The answer must be one number: how many lines in the records below contain the string "door".

Saved entries
>>>>>

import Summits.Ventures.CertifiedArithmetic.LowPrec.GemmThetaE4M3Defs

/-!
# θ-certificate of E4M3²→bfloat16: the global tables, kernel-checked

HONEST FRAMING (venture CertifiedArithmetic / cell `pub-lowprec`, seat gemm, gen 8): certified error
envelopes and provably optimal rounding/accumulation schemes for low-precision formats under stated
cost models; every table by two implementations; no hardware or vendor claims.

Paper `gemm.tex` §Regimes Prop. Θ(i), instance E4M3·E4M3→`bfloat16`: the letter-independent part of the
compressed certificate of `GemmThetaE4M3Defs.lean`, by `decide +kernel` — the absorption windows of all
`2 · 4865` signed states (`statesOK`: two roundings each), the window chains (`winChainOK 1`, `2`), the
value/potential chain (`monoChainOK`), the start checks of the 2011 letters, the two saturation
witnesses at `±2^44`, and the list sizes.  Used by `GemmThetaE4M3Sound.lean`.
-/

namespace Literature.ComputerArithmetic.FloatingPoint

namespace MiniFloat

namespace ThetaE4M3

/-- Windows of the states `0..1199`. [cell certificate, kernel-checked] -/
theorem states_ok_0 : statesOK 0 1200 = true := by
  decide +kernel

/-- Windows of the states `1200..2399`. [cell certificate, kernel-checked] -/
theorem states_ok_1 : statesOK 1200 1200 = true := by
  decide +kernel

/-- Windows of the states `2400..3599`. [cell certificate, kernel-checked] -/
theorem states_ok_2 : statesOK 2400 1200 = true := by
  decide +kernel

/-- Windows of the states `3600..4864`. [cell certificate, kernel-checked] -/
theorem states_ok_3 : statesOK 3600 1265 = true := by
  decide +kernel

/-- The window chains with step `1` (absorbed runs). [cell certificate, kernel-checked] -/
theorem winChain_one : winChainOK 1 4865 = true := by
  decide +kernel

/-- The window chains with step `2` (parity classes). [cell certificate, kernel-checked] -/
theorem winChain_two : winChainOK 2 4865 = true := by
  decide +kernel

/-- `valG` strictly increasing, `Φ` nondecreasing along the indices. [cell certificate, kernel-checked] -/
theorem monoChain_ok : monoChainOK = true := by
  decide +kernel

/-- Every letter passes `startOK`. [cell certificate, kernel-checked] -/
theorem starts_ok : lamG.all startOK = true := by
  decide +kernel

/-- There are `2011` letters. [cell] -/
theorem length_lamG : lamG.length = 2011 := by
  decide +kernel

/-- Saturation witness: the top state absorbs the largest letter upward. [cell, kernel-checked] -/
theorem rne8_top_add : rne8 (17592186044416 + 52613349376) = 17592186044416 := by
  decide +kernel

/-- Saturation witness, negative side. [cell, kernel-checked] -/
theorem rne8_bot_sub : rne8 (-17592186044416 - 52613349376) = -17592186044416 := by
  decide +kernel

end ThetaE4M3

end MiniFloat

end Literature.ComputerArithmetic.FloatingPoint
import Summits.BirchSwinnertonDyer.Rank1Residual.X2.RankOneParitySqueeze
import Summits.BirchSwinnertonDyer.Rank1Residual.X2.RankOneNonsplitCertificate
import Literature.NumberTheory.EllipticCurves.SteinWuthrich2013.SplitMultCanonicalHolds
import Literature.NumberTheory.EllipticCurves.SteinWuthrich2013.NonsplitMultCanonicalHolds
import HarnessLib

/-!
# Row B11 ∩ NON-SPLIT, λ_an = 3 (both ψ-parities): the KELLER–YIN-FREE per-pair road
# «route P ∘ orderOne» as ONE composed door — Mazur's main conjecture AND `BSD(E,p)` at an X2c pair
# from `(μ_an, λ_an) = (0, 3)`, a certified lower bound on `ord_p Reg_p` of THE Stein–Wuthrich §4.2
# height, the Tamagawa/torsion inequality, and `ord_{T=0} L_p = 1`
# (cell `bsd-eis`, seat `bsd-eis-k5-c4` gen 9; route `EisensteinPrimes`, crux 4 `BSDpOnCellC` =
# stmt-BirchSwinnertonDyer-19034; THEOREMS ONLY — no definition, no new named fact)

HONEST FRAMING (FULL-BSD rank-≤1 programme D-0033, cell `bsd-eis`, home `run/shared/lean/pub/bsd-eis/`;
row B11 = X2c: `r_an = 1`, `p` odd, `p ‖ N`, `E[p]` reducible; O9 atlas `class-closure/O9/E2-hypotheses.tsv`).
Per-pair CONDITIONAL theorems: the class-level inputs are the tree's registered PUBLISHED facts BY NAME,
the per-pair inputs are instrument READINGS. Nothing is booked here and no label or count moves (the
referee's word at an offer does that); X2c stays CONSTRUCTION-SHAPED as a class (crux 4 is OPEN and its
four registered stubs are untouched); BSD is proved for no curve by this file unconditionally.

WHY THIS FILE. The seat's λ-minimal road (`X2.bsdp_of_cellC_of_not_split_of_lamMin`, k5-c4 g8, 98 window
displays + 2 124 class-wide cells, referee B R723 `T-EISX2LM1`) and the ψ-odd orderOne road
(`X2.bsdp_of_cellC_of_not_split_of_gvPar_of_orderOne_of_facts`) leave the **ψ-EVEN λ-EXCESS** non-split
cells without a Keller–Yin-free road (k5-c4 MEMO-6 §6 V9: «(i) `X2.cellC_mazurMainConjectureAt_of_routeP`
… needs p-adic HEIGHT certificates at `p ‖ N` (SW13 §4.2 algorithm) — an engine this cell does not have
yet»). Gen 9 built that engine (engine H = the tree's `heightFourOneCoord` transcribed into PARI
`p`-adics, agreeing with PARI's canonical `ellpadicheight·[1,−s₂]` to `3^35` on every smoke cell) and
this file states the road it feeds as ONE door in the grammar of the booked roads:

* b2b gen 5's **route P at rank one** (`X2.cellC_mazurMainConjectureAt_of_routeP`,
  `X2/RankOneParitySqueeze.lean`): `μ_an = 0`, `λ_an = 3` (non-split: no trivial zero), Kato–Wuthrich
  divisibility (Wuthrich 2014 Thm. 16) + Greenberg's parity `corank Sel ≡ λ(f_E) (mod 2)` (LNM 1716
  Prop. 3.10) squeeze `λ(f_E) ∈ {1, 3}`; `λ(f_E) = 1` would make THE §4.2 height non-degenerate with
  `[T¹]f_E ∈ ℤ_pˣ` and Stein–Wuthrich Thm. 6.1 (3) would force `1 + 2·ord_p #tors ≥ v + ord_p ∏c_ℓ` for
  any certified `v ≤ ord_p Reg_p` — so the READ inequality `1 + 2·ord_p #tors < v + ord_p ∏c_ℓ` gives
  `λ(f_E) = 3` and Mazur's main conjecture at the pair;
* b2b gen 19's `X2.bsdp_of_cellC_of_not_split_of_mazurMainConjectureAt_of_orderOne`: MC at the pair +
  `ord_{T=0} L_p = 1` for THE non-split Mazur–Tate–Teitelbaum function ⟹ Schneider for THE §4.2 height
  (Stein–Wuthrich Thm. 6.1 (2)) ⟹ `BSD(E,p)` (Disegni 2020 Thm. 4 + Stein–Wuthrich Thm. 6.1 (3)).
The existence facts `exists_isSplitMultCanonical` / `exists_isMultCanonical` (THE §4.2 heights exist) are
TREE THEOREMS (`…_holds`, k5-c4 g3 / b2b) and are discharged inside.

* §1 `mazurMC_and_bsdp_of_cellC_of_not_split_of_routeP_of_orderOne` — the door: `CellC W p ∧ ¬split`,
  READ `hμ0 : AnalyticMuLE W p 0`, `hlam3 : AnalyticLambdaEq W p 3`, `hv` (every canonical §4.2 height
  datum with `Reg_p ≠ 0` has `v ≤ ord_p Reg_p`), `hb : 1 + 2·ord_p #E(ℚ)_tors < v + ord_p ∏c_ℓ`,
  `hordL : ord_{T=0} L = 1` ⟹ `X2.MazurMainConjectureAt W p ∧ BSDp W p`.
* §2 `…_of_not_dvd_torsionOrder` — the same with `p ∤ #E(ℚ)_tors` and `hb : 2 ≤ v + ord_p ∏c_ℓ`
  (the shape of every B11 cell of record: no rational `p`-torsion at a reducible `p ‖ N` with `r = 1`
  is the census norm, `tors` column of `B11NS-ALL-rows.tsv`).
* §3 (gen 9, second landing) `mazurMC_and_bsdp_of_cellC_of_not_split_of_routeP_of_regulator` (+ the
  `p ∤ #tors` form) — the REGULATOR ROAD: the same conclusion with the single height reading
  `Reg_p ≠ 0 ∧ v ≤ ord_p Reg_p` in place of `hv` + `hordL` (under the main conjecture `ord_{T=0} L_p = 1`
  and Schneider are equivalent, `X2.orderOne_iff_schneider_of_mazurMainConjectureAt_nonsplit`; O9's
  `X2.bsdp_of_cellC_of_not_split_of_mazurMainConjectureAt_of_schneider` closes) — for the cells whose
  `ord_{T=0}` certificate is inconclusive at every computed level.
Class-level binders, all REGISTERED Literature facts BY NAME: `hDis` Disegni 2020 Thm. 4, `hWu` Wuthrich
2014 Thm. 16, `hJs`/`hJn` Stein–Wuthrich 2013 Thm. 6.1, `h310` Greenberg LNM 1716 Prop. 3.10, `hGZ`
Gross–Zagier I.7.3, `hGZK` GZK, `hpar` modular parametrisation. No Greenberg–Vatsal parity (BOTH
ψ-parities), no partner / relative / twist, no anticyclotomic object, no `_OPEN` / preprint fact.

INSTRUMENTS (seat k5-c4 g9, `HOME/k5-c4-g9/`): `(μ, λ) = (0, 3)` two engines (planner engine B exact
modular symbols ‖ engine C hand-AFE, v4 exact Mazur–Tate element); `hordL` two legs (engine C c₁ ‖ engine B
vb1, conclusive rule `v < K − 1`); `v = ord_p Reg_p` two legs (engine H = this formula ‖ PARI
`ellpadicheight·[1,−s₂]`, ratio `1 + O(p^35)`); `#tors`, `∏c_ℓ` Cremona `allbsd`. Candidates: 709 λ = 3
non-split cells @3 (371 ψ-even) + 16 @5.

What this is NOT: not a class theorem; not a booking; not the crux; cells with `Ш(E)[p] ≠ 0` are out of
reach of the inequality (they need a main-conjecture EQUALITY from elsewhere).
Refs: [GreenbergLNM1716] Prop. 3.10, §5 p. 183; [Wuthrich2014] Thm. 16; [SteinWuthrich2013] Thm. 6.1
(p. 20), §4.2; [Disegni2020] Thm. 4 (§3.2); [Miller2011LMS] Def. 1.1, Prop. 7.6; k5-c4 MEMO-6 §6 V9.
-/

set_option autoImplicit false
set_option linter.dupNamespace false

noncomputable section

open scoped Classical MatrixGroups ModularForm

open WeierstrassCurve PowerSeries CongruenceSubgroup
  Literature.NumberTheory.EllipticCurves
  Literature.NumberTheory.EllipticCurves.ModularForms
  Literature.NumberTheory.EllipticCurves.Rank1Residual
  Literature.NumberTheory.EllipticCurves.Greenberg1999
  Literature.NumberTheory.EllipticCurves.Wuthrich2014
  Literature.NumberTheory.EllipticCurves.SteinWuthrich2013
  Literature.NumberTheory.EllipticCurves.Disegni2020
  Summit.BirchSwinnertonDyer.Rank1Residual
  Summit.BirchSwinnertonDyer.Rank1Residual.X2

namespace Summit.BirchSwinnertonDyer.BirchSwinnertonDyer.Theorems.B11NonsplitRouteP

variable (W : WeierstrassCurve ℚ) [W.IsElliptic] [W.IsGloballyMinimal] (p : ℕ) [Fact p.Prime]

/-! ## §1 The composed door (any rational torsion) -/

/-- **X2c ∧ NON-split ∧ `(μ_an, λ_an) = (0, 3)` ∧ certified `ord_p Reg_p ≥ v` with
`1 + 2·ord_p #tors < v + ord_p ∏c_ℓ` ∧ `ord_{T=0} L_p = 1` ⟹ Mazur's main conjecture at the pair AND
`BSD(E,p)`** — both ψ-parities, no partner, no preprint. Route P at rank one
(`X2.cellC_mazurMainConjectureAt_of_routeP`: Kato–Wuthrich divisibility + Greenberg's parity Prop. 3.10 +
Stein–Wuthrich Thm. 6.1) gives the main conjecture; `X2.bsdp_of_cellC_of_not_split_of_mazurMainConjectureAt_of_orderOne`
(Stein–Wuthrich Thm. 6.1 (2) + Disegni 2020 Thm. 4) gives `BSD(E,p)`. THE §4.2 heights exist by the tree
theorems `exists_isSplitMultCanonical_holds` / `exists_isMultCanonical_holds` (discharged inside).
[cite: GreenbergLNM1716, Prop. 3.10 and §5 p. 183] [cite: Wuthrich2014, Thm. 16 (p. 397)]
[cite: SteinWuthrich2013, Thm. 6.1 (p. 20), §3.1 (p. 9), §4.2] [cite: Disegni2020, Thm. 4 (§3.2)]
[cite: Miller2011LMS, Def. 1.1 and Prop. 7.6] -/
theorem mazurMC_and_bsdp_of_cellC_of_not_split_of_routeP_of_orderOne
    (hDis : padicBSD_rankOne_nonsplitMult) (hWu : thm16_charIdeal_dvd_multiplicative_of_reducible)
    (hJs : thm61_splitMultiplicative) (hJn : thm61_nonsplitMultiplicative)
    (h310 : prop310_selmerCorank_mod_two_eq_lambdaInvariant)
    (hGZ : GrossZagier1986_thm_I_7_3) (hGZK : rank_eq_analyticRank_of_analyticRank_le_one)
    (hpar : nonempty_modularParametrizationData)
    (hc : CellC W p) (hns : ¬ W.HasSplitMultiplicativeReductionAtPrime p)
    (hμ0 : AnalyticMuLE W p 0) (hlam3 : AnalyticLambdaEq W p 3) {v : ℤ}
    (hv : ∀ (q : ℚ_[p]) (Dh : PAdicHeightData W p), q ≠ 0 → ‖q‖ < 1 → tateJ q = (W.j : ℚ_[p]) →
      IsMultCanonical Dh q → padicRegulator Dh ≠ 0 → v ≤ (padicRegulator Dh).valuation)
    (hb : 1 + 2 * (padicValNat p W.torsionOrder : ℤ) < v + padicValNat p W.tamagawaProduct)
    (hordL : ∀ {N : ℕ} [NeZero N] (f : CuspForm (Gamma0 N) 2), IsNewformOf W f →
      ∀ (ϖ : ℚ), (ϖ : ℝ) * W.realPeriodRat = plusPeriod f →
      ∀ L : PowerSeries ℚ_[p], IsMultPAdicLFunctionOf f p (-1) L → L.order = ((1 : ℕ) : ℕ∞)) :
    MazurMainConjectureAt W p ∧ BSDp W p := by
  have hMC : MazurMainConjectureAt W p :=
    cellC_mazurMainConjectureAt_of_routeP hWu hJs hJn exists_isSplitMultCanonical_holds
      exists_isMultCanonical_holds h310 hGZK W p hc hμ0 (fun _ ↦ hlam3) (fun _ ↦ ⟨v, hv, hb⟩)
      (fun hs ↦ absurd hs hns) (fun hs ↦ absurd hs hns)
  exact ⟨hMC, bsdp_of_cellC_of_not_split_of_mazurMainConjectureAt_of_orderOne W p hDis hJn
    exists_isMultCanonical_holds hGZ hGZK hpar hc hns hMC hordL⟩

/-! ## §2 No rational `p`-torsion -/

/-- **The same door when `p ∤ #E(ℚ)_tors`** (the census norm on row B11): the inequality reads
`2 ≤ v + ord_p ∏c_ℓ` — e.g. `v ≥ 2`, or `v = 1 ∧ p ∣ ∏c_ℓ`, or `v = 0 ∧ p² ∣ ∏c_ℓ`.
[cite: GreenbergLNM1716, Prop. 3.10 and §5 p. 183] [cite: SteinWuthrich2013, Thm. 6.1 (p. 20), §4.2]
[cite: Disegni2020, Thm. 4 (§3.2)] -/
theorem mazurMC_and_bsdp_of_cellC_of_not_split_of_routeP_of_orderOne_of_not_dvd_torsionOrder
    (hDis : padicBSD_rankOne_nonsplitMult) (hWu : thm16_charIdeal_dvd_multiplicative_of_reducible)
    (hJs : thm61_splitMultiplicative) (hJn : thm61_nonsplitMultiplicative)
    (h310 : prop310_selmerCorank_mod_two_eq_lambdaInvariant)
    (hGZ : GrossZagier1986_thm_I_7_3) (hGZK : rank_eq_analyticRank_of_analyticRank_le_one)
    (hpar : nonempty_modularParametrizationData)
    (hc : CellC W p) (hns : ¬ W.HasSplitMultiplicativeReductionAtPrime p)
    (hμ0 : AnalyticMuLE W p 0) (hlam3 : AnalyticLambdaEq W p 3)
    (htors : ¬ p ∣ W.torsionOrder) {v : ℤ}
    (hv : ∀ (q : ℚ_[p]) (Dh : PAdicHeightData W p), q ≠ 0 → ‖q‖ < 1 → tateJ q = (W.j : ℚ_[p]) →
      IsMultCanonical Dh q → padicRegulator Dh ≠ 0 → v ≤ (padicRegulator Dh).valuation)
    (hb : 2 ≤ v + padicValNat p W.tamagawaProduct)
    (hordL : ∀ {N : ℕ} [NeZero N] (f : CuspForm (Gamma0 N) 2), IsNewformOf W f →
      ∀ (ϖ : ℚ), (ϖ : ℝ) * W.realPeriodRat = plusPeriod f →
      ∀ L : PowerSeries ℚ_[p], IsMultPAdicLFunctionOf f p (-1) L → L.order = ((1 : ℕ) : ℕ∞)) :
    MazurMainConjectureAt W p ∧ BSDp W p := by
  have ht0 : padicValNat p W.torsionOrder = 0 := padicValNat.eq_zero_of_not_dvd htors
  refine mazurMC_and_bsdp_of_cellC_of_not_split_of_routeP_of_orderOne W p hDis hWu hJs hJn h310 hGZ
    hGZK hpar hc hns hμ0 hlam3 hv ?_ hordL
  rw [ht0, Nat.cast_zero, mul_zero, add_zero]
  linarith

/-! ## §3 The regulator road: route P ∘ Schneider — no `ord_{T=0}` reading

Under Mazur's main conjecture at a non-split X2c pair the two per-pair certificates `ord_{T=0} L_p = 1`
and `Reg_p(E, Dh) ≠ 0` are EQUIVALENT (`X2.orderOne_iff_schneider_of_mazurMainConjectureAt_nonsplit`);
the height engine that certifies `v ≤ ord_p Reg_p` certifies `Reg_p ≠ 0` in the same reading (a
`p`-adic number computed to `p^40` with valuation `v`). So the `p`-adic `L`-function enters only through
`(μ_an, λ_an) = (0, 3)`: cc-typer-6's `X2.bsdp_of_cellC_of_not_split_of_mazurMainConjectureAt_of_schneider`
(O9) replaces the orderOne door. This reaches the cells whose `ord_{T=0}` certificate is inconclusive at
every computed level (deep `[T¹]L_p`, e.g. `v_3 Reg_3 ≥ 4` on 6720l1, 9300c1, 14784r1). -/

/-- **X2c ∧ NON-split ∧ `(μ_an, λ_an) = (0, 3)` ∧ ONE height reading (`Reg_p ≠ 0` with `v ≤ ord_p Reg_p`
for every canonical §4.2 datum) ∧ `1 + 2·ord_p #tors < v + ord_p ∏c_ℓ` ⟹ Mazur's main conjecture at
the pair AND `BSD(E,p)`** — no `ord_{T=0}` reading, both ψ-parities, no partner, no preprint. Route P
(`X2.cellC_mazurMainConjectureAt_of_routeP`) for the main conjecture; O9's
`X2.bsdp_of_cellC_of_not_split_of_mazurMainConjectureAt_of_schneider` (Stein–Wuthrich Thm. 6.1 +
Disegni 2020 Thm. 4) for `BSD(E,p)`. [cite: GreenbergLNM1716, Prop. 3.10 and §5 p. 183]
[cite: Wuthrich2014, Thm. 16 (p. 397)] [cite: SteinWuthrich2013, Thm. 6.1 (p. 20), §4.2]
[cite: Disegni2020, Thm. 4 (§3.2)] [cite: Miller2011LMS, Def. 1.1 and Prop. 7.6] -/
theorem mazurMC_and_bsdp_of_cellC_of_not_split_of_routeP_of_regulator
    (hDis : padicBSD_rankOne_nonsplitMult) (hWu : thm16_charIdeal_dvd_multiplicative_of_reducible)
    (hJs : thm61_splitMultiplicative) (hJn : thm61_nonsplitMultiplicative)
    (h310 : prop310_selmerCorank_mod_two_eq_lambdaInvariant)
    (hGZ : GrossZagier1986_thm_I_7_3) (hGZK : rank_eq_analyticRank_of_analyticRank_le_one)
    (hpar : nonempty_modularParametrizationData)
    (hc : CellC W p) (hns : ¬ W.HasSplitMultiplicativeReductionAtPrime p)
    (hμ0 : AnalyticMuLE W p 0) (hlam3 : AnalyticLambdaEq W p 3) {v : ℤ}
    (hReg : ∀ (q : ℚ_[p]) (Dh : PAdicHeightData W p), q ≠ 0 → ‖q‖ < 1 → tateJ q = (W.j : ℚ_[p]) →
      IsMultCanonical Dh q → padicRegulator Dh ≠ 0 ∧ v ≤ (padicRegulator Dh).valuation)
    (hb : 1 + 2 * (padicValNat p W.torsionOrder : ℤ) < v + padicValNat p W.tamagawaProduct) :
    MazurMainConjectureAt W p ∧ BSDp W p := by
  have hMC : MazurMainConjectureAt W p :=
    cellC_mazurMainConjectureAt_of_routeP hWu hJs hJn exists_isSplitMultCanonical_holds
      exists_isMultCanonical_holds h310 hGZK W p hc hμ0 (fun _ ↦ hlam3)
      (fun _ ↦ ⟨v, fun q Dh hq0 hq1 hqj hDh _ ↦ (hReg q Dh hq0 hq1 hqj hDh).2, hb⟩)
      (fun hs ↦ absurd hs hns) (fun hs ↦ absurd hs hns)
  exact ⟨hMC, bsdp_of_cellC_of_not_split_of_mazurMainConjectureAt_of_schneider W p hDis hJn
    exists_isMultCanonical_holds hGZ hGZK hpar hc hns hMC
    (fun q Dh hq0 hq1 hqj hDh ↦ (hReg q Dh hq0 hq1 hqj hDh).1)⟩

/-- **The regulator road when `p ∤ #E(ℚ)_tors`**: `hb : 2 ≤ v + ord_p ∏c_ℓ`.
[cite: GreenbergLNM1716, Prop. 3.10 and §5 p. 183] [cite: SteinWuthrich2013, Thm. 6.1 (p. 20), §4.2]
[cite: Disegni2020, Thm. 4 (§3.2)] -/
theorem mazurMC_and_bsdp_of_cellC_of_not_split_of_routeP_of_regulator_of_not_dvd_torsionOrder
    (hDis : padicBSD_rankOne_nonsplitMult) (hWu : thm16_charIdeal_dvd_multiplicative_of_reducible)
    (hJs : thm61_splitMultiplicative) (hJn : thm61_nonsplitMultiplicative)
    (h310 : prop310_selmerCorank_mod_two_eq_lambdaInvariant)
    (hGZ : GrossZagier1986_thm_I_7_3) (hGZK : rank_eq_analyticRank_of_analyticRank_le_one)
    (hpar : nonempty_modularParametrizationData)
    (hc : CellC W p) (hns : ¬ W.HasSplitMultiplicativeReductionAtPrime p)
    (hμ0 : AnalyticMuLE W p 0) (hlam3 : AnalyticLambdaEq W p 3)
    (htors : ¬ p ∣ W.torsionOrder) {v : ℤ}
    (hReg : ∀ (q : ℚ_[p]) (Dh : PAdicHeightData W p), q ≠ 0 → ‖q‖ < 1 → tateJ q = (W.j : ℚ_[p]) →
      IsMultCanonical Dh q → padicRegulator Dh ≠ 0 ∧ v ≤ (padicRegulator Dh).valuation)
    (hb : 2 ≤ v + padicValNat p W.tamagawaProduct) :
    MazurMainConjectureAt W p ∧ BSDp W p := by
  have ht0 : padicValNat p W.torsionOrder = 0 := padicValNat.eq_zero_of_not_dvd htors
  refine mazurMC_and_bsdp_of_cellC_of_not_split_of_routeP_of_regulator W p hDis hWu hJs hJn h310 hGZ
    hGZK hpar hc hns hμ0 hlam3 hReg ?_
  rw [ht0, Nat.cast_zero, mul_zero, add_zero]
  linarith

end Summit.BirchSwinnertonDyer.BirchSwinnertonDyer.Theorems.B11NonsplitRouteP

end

<<<<<

→ Answer box:
6